Перейдите в Project / properties и Java Built Path и непроверьте частные библиотеки Android
Важно отметить, что алгоритм O(N log N)
на практике не всегда быстрее, чем O(N^2). )
алгоритм. Это зависит от констант и задействованного диапазона N
. (Помните, что асимптотическая запись измеряет относительную скорость роста, а не абсолютную скорость).
Для небольших N
сортировка вставками фактически превосходит сортировку слиянием. Это также быстрее для почти отсортированных массивов.
Вот цитата:
Хотя это один из элементарных алгоритмов сортировки с
O(N^2)
временем наихудшего случая, сортировка вставками является предпочтительным алгоритмом. либо когда данные почти отсортированы (поскольку они адаптивны), либо когда размер задачи невелик (поскольку у нее небольшие накладные расходы).По этим причинам, а также потому, что она стабильна, сортировка вставками часто используется в качестве рекурсивного базового случая (когда размер задачи невелик) для алгоритмов сортировки по принципу «разделяй и властвуй» с более высокими накладными расходами, таких как сортировка слиянием или быстрая сортировка. .

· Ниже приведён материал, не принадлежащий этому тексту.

/-
Copyright (c) 2026. All rights reserved.
Released under Apache 2.0 license as described in the file LICENSE.
Authors: abc-iut cell, campaign-S prover seat abc-iut-S1 (gen 2).
-/
import Literature.LinearAlgebra.BaseChange.PiTensorRestrictScalars
import HarnessLib

/-!
# Naturality of the restriction-of-scalars comparison maps (factorwise maps and re-indexing)

Topic `LinearAlgebra/BaseChange`; namespace `Literature.LinearAlgebra.BaseChange`; THEOREMS ONLY
(companion of `PiTensorRestrictScalars.lean`).

For an `R`-algebra `S` and `S`-modules: the comparison map `θ : ⨂_R M_i → ⨂_S M_i` and its distributed form
`e : ⨂_{a,R} (Π_v M_{a,v}) → Π_{v⃗} ⨂_{a,S} M_{a,v⃗ a}` commute

* with FACTORWISE maps: for `S`-linear `f_i : M_i → N_i`, `θ ∘ (⊗_R f_i) = (⊗_S f_i) ∘ θ`
  (`piTensorRestrictScalars_map`); for slotwise-diagonal maps `F_a (x)(v) = g_{a,v}(x v)` with `g_{a,v}`
  `S`-linear, `e (⊗_R F_a z) v⃗ = (⊗_S g_{a,v⃗ a}) (e z v⃗)` (`piTensorDistrib_map`);
* with RE-INDEXING along `σ : α ≃ β`: `θ ∘ reindex_R σ = reindex_S σ ∘ θ` (`piTensorRestrictScalars_reindex`),
  and, for families constant in the tensor index, `e (reindex_R σ z) (v⃗ ∘ σ⁻¹) = reindex_S σ (e z v⃗)`
  (`piTensorDistrib_reindex`).

All proofs: two `R`-linear maps out of `⨂_R` agree on pure tensors (`PiTensorProduct.ext`). Source: N. Bourbaki,
*Algebra I*, Ch. II §3 no. 3 (functoriality of the canonical map (6) in the semi-linear maps `u ⊗ v`, p. 0345 of
the held text: "`(u ∘ u') ⊗ (v ∘ v') = (u ⊗ v) ∘ (u' ⊗ v')`") and no. 7 (22); here `n`-fold. Motivation (no
dependence): the indeterminacies (Ind1) (capsule permutations + factorwise automorphisms) and (Ind2) (factorwise
`Ism`-automorphisms) of [IUTchIII] Thm. 3.11 (i) are typed on the `ℚ`-tensor packets; these lemmas carry them to
the completed `ℚ_p`-packets.
-/

noncomputable section

open PiTensorProduct Function
open scoped TensorProduct

namespace Literature.LinearAlgebra.BaseChange

universe uR uS uι uι' uM uα uβ uV

/-! ## 1. The single-packet map `θ` -/

section Theta

variable (R : Type uR) (S : Type uS) [CommSemiring R] [CommSemiring S] [Algebra R S]
variable {ι : Type uι} (M N : ι → Type uM)
  [∀ i, AddCommMonoid (M i)] [∀ i, Module S (M i)] [∀ i, Module R (M i)] [∀ i, IsScalarTower R S (M i)]
  [∀ i, AddCommMonoid (N i)] [∀ i, Module S (N i)] [∀ i, Module R (N i)] [∀ i, IsScalarTower R S (N i)]

/-- **`θ` is natural in factorwise `S`-linear maps**: `θ (⊗_R f_i z) = (⊗_S f_i) (θ z)`.
[cite: BourbakiAlgebraI1989, Ch. II §3 no. 3 Prop. 2] -/
theorem piTensorRestrictScalars_map (f : ∀ i, M i →ₗ[S] N i) (z : ⨂[R] i, M i) :
    piTensorRestrictScalars R S N (PiTensorProduct.map (fun i ↦ (f i).restrictScalars R) z) =
      PiTensorProduct.map f (piTensorRestrictScalars R S M z) := by
  suffices h : piTensorRestrictScalars R S N ∘ₗ PiTensorProduct.map (fun i ↦ (f i).restrictScalars R) =
      (PiTensorProduct.map f).restrictScalars R ∘ₗ piTensorRestrictScalars R S M from
    congrArg (fun g ↦ g z) (congrArg DFunLike.coe h)
  ext x
  simp [PiTensorProduct.map_tprod]

variable {κ : Type uι'}

/-- **`θ` is natural in re-indexing**: `θ (reindex_R σ z) = reindex_S σ (θ z)` for `σ : ι ≃ κ`.
[cite: BourbakiAlgebraI1989, Ch. II §3 no. 3 Prop. 2] -/
theorem piTensorRestrictScalars_reindex (σ : ι ≃ κ) (z : ⨂[R] i, M i) :
    piTensorRestrictScalars R S (fun j ↦ M (σ.symm j)) (PiTensorProduct.reindex R M σ z) =
      PiTensorProduct.reindex S M σ (piTensorRestrictScalars R S M z) := by
  suffices h : piTensorRestrictScalars R S (fun j ↦ M (σ.symm j)) ∘ₗ (PiTensorProduct.reindex R M σ).toLinearMap =
      (PiTensorProduct.reindex S M σ).toLinearMap.restrictScalars R ∘ₗ piTensorRestrictScalars R S M from
    congrArg (fun g ↦ g z) (congrArg DFunLike.coe h)
  ext x
  simp [PiTensorProduct.reindex_tprod]

end Theta

/-! ## 2. The distributed map `e` -/

section Distrib

variable (R : Type uR) (S : Type uS) [CommSemiring R] [CommSemiring S] [Algebra R S]
variable {α : Type uα} {V : Type uV}
variable (M N : α → V → Type uM)
  [∀ a v, AddCommMonoid (M a v)] [∀ a v, Module S (M a v)] [∀ a v, Module R (M a v)]
  [∀ a v, IsScalarTower R S (M a v)]
  [∀ a v, AddCommMonoid (N a v)] [∀ a v, Module S (N a v)] [∀ a v, Module R (N a v)]
  [∀ a v, IsScalarTower R S (N a v)]

/-- **`e` is natural in slotwise-DIAGONAL maps**: if `R`-linear maps `F_a : Π_v M_{a,v} → Π_v N_{a,v}` act
componentwise through `S`-linear `g_{a,v}` (`F_a x v = g_{a,v} (x v)`) — e.g. `F_a = Π_v g_{a,v}` — then
`e (⊗_R F_a z) v⃗ = (⊗_{a,S} g_{a,v⃗ a}) (e z v⃗)`: the factorwise automorphisms of (Ind1)/(Ind2) commute with
the comparison. [cite: BourbakiAlgebraI1989, Ch. II §3 no. 7 (22)] -/
theorem piTensorDistrib_map (F : ∀ a, (∀ v, M a v) →ₗ[R] ∀ v, N a v) (g : ∀ a v, M a v →ₗ[S] N a v)
    (hF : ∀ a x v, F a x v = g a v (x v)) (z : ⨂[R] a, (∀ v, M a v)) (vA : α → V) :
    piTensorDistrib R S N (PiTensorProduct.map F z) vA =
      PiTensorProduct.map (fun a ↦ g a (vA a)) (piTensorDistrib R S M z vA) := by
  suffices h : (LinearMap.proj vA ∘ₗ piTensorDistrib R S N) ∘ₗ PiTensorProduct.map F =
      (PiTensorProduct.map fun a ↦ g a (vA a)).restrictScalars R ∘ₗ
        (LinearMap.proj vA ∘ₗ piTensorDistrib R S M) from
    congrArg (fun f ↦ f z) (congrArg DFunLike.coe h)
  ext x
  simp [PiTensorProduct.map_tprod, hF]

/-- The same for a factorwise equivalence `PiTensorProduct.congr F` (the shape of the (Ind1)/(Ind2)
generators `factorwise`/`summandwise` of the typed [IUTchIII] Thm. 3.11): if `F_a x v = g_{a,v} (x v)` with
`g_{a,v}` `S`-linear, then `e (congr F z) v⃗ = (⊗_{a,S} g_{a,v⃗ a}) (e z v⃗)`.
[cite: BourbakiAlgebraI1989, Ch. II §3 no. 7 (22)] -/
theorem piTensorDistrib_congr (F : ∀ a, (∀ v, M a v) ≃ₗ[R] ∀ v, N a v) (g : ∀ a v, M a v →ₗ[S] N a v)
    (hF : ∀ a x v, F a x v = g a v (x v)) (z : ⨂[R] a, (∀ v, M a v)) (vA : α → V) :
    piTensorDistrib R S N (PiTensorProduct.congr F z) vA =
      PiTensorProduct.map (fun a ↦ g a (vA a)) (piTensorDistrib R S M z vA) :=
  piTensorDistrib_map R S M N (fun a ↦ (F a).toLinearMap) g hF z vA

variable {β : Type uβ} (M₀ : V → Type uM)
  [∀ v, AddCommMonoid (M₀ v)] [∀ v, Module S (M₀ v)] [∀ v, Module R (M₀ v)] [∀ v, IsScalarTower R S (M₀ v)]

/-- **`e` is natural in re-indexing the tensor slots** (family constant in the slot index, as for the
`(j+1)`-fold packets of ONE `1`-packet): for `σ : α ≃ β`,
`e (reindex_R σ z) (v⃗ ∘ σ⁻¹) = reindex_S σ (e z v⃗)` — every `w⃗ : β → V` being `(w⃗ ∘ σ) ∘ σ⁻¹`, this computes
`e ∘ reindex_R σ` completely: the capsule permutations of (Ind1) commute with the comparison.
[cite: BourbakiAlgebraI1989, Ch. II §3 no. 7 (22)] -/
theorem piTensorDistrib_reindex (σ : α ≃ β) (z : ⨂[R] _a : α, (∀ v, M₀ v)) (vA : α → V) :
    piTensorDistrib R S (fun (_ : β) v ↦ M₀ v) (PiTensorProduct.reindex R (fun _ : α ↦ ∀ v, M₀ v) σ z)
        (fun b ↦ vA (σ.symm b)) =
      PiTensorProduct.reindex S (fun a ↦ M₀ (vA a)) σ (piTensorDistrib R S (fun (_ : α) v ↦ M₀ v) z vA) := by
  induction z using PiTensorProduct.induction_on with
  | smul_tprod r x =>
    rw [LinearEquiv.map_smul, map_smul, Pi.smul_apply, PiTensorProduct.reindex_tprod, piTensorDistrib_tprod,
      map_smul, Pi.smul_apply, piTensorDistrib_tprod, ← LinearEquiv.coe_coe, LinearMap.map_smul_of_tower,
      LinearEquiv.coe_coe, PiTensorProduct.reindex_tprod]
  | add x y hx hy =>
    rw [map_add, map_add, Pi.add_apply, hx, hy, map_add, Pi.add_apply, map_add]

end Distrib

end Literature.LinearAlgebra.BaseChange

end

Вот еще одна цитата из Лучший алгоритм сортировки для почти отсортированных списков статья:
прямая сортировка вставками лучше всего подходит для небольших или очень почти отсортированных списков
На практике это означает следующее:
N
Давайте рассмотрим эти две функции:
f(x) = 2x^2
; эта функция имеет квадратичную скорость роста, то есть «O(N^2)
»g(x) = 10x
; эта функция имеет линейный рост, то есть "O(N)
"Теперь давайте построим две функции вместе:
Источник: WolframAlpha: постройте 2x^2 и 10x для x от 0 до 10
Обратите внимание, что между x=0..5
, f(x) <= g(x)
, но для любого большего x
, f(x)
быстро перерастает g(x)
.
Аналогично, если A1 является квадратичным алгоритмом с низкими накладными расходами, а A2 является линейным алгоритмом с высокими , A1 может быть быстрее, чем A2.

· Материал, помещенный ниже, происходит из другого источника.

import Literature.MathematicalPhysics.QuantumFieldTheory.Balaban1983to89.B9CubeDirichletCLetterDecayAtOne
import Literature.MathematicalPhysics.QuantumFieldTheory.Balaban1983to89.B9Cor36CubeCinvAtOne

/-!
# `Balaban1983to89.B9Cor35CDirInputsAtOne` — [Balaban1985BackgroundPropagators] Cor. 3.5 p. 407 ∕ p. 409 l. 1–5 AT `U = 1` FOR PRINT's DIRICHLET THIRD CUBE
# LETTER `C_□(1) = (Q′_□G′_□(1)²Q′*_□)⁻¹`: node00-def-Y's `XinvCubeDY` AT THE KNIT CUBE LEGS MADE EXPLICIT (both sockets discharged), the conj-`b` letter
# `CinvDirK`, and THEOREM 3.2 (3.48) FOR IT as the `h348` binder of Sect. B's engines (r05's `B9Cor36CubeCinvAtOne` re-pressed at the Dirichlet letter;
# ROAD (I) U6a; seat dag-n06-c g33)

statement-level skeleton of published theorems with citation tags; proofs where landed; nothing here is a claim about the Yang–Mills mass gap

## What this file does (mathematically)

[Balaban1985BackgroundPropagators] p. 409 l. 1–5: «C_□(U) = (Q′(U)G′_□²(U)Q′*(U))⁻¹ … satisfy all the inequalities of Theorems 3.1–3.3», the inverse taken
with Dirichlet conditions on `Ω₀(□)` (p. 394).  node00-def-Y's `XinvCubeDY i □ 𝔭 G 𝔖 U` is that letter with two DISPLAYED `U = 1` sockets (`hK`: the matrix
of `G′_□(1)`; `hKX`: an inverse of the compressed block word).  Both are now theorems (g31 `compress_mul_GpDirOneY`; FILE `B9CubeDirichletCLetterAtOne`
`hKX_dirDomY` with the explicit `K_X = kxDirY i □`), so:
* §1 ★ `XinvCubeDY_dirDomY_one` : `XinvCubeDY i □ (parKnitCubeY i □) (GpDirY … Ω₀(□)) 𝔖 1 = (kxDirY i □)♯` (`𝔖 = insideBlkY i □ Ω₀(□)`; `K_X` vanishes off
  `𝔖 × 𝔖`, `compr_kxDirY`), the two compressed laws `X|_𝔖·K_X|_𝔖 = 1 = K_X|_𝔖·X|_𝔖`;
* §2 the conj-`b` letter `CinvDirK b i □ := conj b (η⁻⁴·XinvCubeDY(…)(1))` (print's units, r05's `CinvK` shape) and `smul_XinvCubeDY_one_liftY`;
* §3 ★★ `h348_dirC` (an entrywise bound of `K_X` ⇒ the block majorant `C·ℓ(a)^{−4}·e^{−δd}` of `CinvDirK` over `toB6 (geoCK i □) Rr H`, r05's `h348_cube`
  verbatim at the Dirichlet letter) and ★★★ `thm32_CinvDirK` : THEOREM 3.2 (3.48) AT `U = 1` for `CinvDirK`, constants depending on `d, L` only, for every
  member with `L·M_h ≥ M₀` (FILE `B9CubeDirichletCLetterDecayAtOne.thm32_dirC_cube`).

## Status

Printed-statement pass + proof body (proof-backed; a port in the tree's vocabulary): [Balaban1985BackgroundPropagators] pp. 394, 398, 407, 409, re-read
2026-08-31.  Honest label: the `U = 1` Dirichlet third cube letter of def-Y is now an explicit lift with its Theorem 3.2 rows; the `U ≠ 1` letter (Sect. B,
Thm 3.4's engine `thm34_Cinv_uniform_blk` on the `𝔖`-blocks) is NOT run here.  Node N06 of the `pub-ymgap` DAG is NOT discharged here and the Yang–Mills
mass gap is NOT proved here.  NEW file; nothing landed is modified.  No `sorry`, no `axiom`, no `instance`, no `notation`.  Net new unproved facts: 0.
Cell `pub-ymgap` (HUMAN RULING D-0062), node N06 [B9], seat `pub-ymgap-dag-n06-c` (g33), 2026-08-31.
RELATED, NOT DUPLICATED (searched 2026-08-31: `rg 'CinvDirK|XinvCubeDY_dirDomY_one|h348_dirC|thm32_CinvDirK|compr_kxDirY'` over `Literature ∕ Summits` = ∅): r05
`B9Cor36CubeCinvAtOne` (`CinvK`, `h348_cube` — the WHOLE-TORUS letter; its lemmas `hasMajorant_toLin'_of_abs_le`, `len_reshape_neg4` are USED BY NAME), n06-j
`B9Eq3105DirichletBondLettersAtOneY.XinvCubeDY_parKnitCubeY_GpDirY_one` (the socketed identity, USED BY NAME).
-/

noncomputable section

namespace Literature.MathematicalPhysics.QuantumFieldTheory.Balaban1983to89.B9Cor35CDirInputsAtOne

open B6KLevelCensusIndexV1 (KIdx kGeo)
open B6Cover236MultiLevelBlocks (cubes)
open B6RandomWalk (HasMajorant hasMajorant_mono)
open B6Geom246MultiLevelTorusL0 (geomT)
open B9Thm34Ext (toB6)
open B9Eq352DivFormLetters (conj)
open B9CubeLettersOpsL0 (cubeFamY oddMh)
open B9CubeLettersBondOpsL0 (BlkCubeY)
open B9Cor35GpCubeInputsAtOne (hasMajorant_conj_of_liftY hasMajorant_smul liftY_smul)
open B9Cor36CubeCinvAtOne (hasMajorant_toLin'_of_abs_le len_reshape_neg4)
open B9CubeGeometryInputs (geoCK)
open B9Cor35GpDirInputsAtOne (dirDomY GpDirOneY)
open B9CubeDirichletLetterAtOne (compress_mul_GpDirOneY)
open B9Eq3105DirichletBondLettersAtOneY (xDirMatY XinvCubeDY_parKnitCubeY_GpDirY_one)
open B9CubeDirichletCLetterAtOne (kxDirY kxDirY_apply_of_not hKX_dirDomY)
open B9CubeDirichletCLetterDecayAtOne (thm32_dirC_cube)
open Node00 (SiteY toKT liftY liftOpY liftOpY_liftY liftOpY_eq_liftMatY liftMatY)
open Node00.OpsYCubeDirInverse (indDiagY compr_apply GpDirY)
open Node00.OpsYCubeKnitPar (parKnitCubeY)
open Node00.OpsYCubeProjectionG (insideBlkY XinvCubeDY)
open scoped Matrix

variable {d ℓ : ℕ} {hd : 1 ≤ d + 1} {hL : Odd (ℓ + 1) ∧ 1 < ℓ + 1} {b₀ b₁ : ℝ}
variable {𝔸 : Type} [NormedRing 𝔸] [NormedAlgebra ℂ 𝔸] [CompleteSpace 𝔸]
variable {ι : Type} [Fintype ι] (b : Module.Basis ι ℝ 𝔸)
variable (i : KIdx d ℓ hd hL b₀ b₁) (c : ↥(cubes (toKT i).D.toDomains))

/-! ## §1 The `U = 1` Dirichlet third cube letter of def-Y, explicit -/

omit [NormedRing 𝔸] [NormedAlgebra ℂ 𝔸] [CompleteSpace 𝔸] in
/-- `K_X` is already compressed: `𝟙_𝔖 K_X 𝟙_𝔖 = K_X`. [cite: Balaban1985BackgroundPropagators, p.409 l.1–5, bookkeeping] -/
theorem compr_kxDirY :
    indDiagY (insideBlkY i c (dirDomY i c)) * kxDirY i c * indDiagY (insideBlkY i c (dirDomY i c)) = kxDirY i c := by
  ext s t
  rw [compr_apply]
  split_ifs with h
  · rfl
  · exact (kxDirY_apply_of_not i c s t h).symm

/-- ★ **`(Q′_□G′_□(1)²Q′*_□)⁻¹` OF def-Y AT THE KNIT CUBE LEGS, `U = 1`, IS `K_X♯`** — both sockets of n06-j's `XinvCubeDY_parKnitCubeY_GpDirY_one` discharged
(g31 `compress_mul_GpDirOneY`, FILE `B9CubeDirichletCLetterAtOne.hKX_dirDomY`). [cite: Balaban1985BackgroundPropagators, (3.25) p.394, p.409 l.1–5, Cor. 3.5 p.407] -/
theorem XinvCubeDY_dirDomY_one :
    XinvCubeDY i c (parKnitCubeY i c) (GpDirY i c (parKnitCubeY i c) (dirDomY i c)) (insideBlkY i c (dirDomY i c)) (fun _ _ => (1 : 𝔸ˣ)) =
      liftOpY 𝔸 (kxDirY i c) := by
  rw [XinvCubeDY_parKnitCubeY_GpDirY_one i (dirDomY i c) (compress_mul_GpDirOneY i c) (hKX_dirDomY i c), compr_kxDirY, liftOpY_eq_liftMatY]

omit [NormedRing 𝔸] [NormedAlgebra ℂ 𝔸] [CompleteSpace 𝔸] in
/-- the other compressed law `K_X|_𝔖 · X|_𝔖 = 1` (square matrices). [cite: Balaban1985BackgroundPropagators, p.409 l.1–5; Balaban1984PropagatorsII, Prop. 2.3 p.238, bookkeeping] -/
theorem kxDirY_mul_xDirMatY_inside :
    (kxDirY i c).submatrix (fun v : ↥(insideBlkY i c (dirDomY i c)) => (v : BlkCubeY i c)) (fun v : ↥(insideBlkY i c (dirDomY i c)) => (v : BlkCubeY i c)) *
      (xDirMatY i c (dirDomY i c) (GpDirOneY i c)).submatrix (fun v : ↥(insideBlkY i c (dirDomY i c)) => (v : BlkCubeY i c))
        (fun v : ↥(insideBlkY i c (dirDomY i c)) => (v : BlkCubeY i c)) = 1 :=
  mul_eq_one_comm.1 (hKX_dirDomY i c)

/-! ## §2 The conj-`b` letter `CinvDirK` -/

/-- **THE DIRICHLET THIRD CUBE LETTER IN THE CONJ-`b` FORM**, print's units: `conj b (η⁻⁴·(Q′_□G′_□(1)²Q′*_□)⁻¹_{Dir})` on `BlkCubeY i □ × ι` (r05's `CinvK` shape).
[cite: Balaban1985BackgroundPropagators, Thm 3.2 (3.48) p.398, p.409 l.1–5, Cor. 3.5 p.407] -/
def CinvDirK : Module.End ℝ (BlkCubeY i c × ι → ℝ) :=
  conj b (((kGeo i).eta ^ 4)⁻¹ •
    (XinvCubeDY i c (parKnitCubeY i c) (GpDirY i c (parKnitCubeY i c) (dirDomY i c)) (insideBlkY i c (dirDomY i c)) (fun _ _ => (1 : 𝔸ˣ))).restrictScalars ℝ)

/-- `η⁻⁴·C_□(1)(f ⊗ E) = (η⁻⁴·K_X f) ⊗ E`. [cite: Balaban1985BackgroundPropagators, Cor. 3.5 p.407, p.409 l.1–5, bookkeeping] -/
theorem smul_XinvCubeDY_one_liftY (f : BlkCubeY i c → ℝ) (E : 𝔸) :
    ((((kGeo i).eta ^ 4)⁻¹) •
        (XinvCubeDY i c (parKnitCubeY i c) (GpDirY i c (parKnitCubeY i c) (dirDomY i c)) (insideBlkY i c (dirDomY i c)) (fun _ _ => (1 : 𝔸ˣ))).restrictScalars ℝ)
        (liftY f E) = liftY ((((kGeo i).eta ^ 4)⁻¹ • Matrix.toLin' (kxDirY i c)) f) E := by
  rw [LinearMap.smul_apply, LinearMap.restrictScalars_apply, XinvCubeDY_dirDomY_one i c, liftOpY_liftY, LinearMap.smul_apply, Matrix.toLin'_apply, liftY_smul]

/-! ## §3 Theorem 3.2 (3.48) at `U = 1` for `CinvDirK` -/

/-- ★★ **BINDER `h348` AT THE DIRICHLET CUBE LETTER**: an entrywise bound `|K_X(y, y′)| ≤ C·((Lʲ)⁴)⁻¹·e^{−δd_T(y,y′)}` gives the block majorant
`CinvDirK ≺ C·ℓ(a)^{−4}·e^{−δd}` over `(toB6 (geoCK i □) Rr H, Prod.fst)` — r05's `h348_cube` at the Dirichlet letter.
[cite: Balaban1985BackgroundPropagators, Thm 3.2 (3.48) p.398, Cor. 3.5 p.407, p.409 l.1–5; Balaban1984PropagatorsII, (2.51) p.232] -/
theorem h348_dirC {C δ : ℝ} (Rr : ℝ) (H : Prop)
    (hC : ∀ y y' : BlkCubeY i c, |kxDirY i c y y'| ≤ C * ((((ℓ : ℝ) + 1) ^ y.1.1) ^ 4)⁻¹ * Real.exp (-(δ * (geoCK i c).dist y y'))) :
    HasMajorant (g := toB6 (geoCK i c) Rr H) (fun q : BlkCubeY i c × ι => q.1) (CinvDirK b i c)
      (fun a a' => C * (geoCK i c).len a ^ (-(4 : ℝ)) * Real.exp (-(δ * (geoCK i c).dist a a'))) := by
  have hm := hasMajorant_smul (g := toB6 (geoCK i c) Rr H) (fun y : BlkCubeY i c => y) (hasMajorant_toLin'_of_abs_le i c Rr H (kxDirY i c) hC)
    (((kGeo i).eta ^ 4)⁻¹)
  rw [CinvDirK]
  refine hasMajorant_mono (g := toB6 (geoCK i c) Rr H) _
    (hasMajorant_conj_of_liftY b (g := toB6 (geoCK i c) Rr H) (fun y : BlkCubeY i c => y) _ _ (fun f E => ?_) hm) fun a a' => ?_
  · exact smul_XinvCubeDY_one_liftY i c f E
  · exact (len_reshape_neg4 i c C δ a a').le

/-- ★★★ **THEOREM 3.2 (3.48) AT `U = 1` FOR PRINT's DIRICHLET THIRD CUBE LETTER, conj-`b` form**: constants `δ, C, M₀` depending on `d, L` only such that for
every member with `L·M_h ≥ M₀`, every cover cube and every `Rr, H`, `CinvDirK b i □ ≺ C·ℓ(a)^{−4}·e^{−δ d(a,a′)}` over `(toB6 (geoCK i □) Rr H, Prod.fst)`.
[cite: Balaban1985BackgroundPropagators, Thm 3.2 (3.48) p.398, p.409 l.1–5, Cor. 3.5 p.407; Balaban1984PropagatorsII, Prop. 2.3 (2.87) p.238; Balaban1983RegularityDecay, (2.42) p.584] -/
theorem thm32_CinvDirK (d ℓ : ℕ) (hℓ : 1 ≤ ℓ) :
    ∃ δ C M₀ : ℝ, 0 < δ ∧ 0 < C ∧ 0 < M₀ ∧
      ∀ {hd : 1 ≤ d + 1} {hL : Odd (ℓ + 1) ∧ 1 < ℓ + 1} {b₀ b₁ : ℝ} (i : KIdx d ℓ hd hL b₀ b₁) (c : ↥(cubes (toKT i).D.toDomains)) (Rr : ℝ) (H : Prop),
        M₀ ≤ ((ℓ : ℝ) + 1) * (toKT i).Mh →
        HasMajorant (g := toB6 (geoCK i c) Rr H) (fun q : BlkCubeY i c × ι => q.1) (CinvDirK b i c)
          (fun a a' => C * (geoCK i c).len a ^ (-(4 : ℝ)) * Real.exp (-(δ * (geoCK i c).dist a a'))) := by
  obtain ⟨δ, C, M₀, hδ, hC, hM₀, h⟩ := thm32_dirC_cube d ℓ hℓ
  exact ⟨δ, C, M₀, hδ, hC, hM₀, fun i c Rr H hM0 => h348_dirC b i c Rr H (h i c hM0)⟩

end Literature.MathematicalPhysics.QuantumFieldTheory.Balaban1983to89.B9Cor35CDirInputsAtOne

Таким образом, вы можете, если захотите, создать гибридный алгоритм A3 , который просто выбирает один из двух алгоритмов в зависимости от размера входных данных. Стоит ли это усилий, зависит от фактических задействованных параметров.
Было проведено множество тестов и сравнений алгоритмов сортировки, и было решено, что, поскольку сортировка вставками превосходит сортировку слиянием для небольших массивов, стоит реализовать оба метода для Arrays.sort
.
Похоже, они считают, что mergeSort (array
) медленнее для коротких массивов. Надеюсь, они действительно это проверили.
Цитируется по: http://en.wikipedia.org/wiki/Insertion_sort
Some divide-and-conquer algorithms such as quicksort and mergesort sort by
recursively dividing the list into smaller sublists which are then sorted.
A useful optimization in practice for these algorithms is to use insertion
sort for sorting small sublists, where insertion sort outperforms these more
complex algorithms. The size of list for which insertion sort has the advantage
varies by environment and implementation, but is typically between eight and
twenty elements.
Это для скорости. Накладные расходы на mergeSort достаточно высоки, поэтому для коротких массивов он будет медленнее, чем сортировка вставками.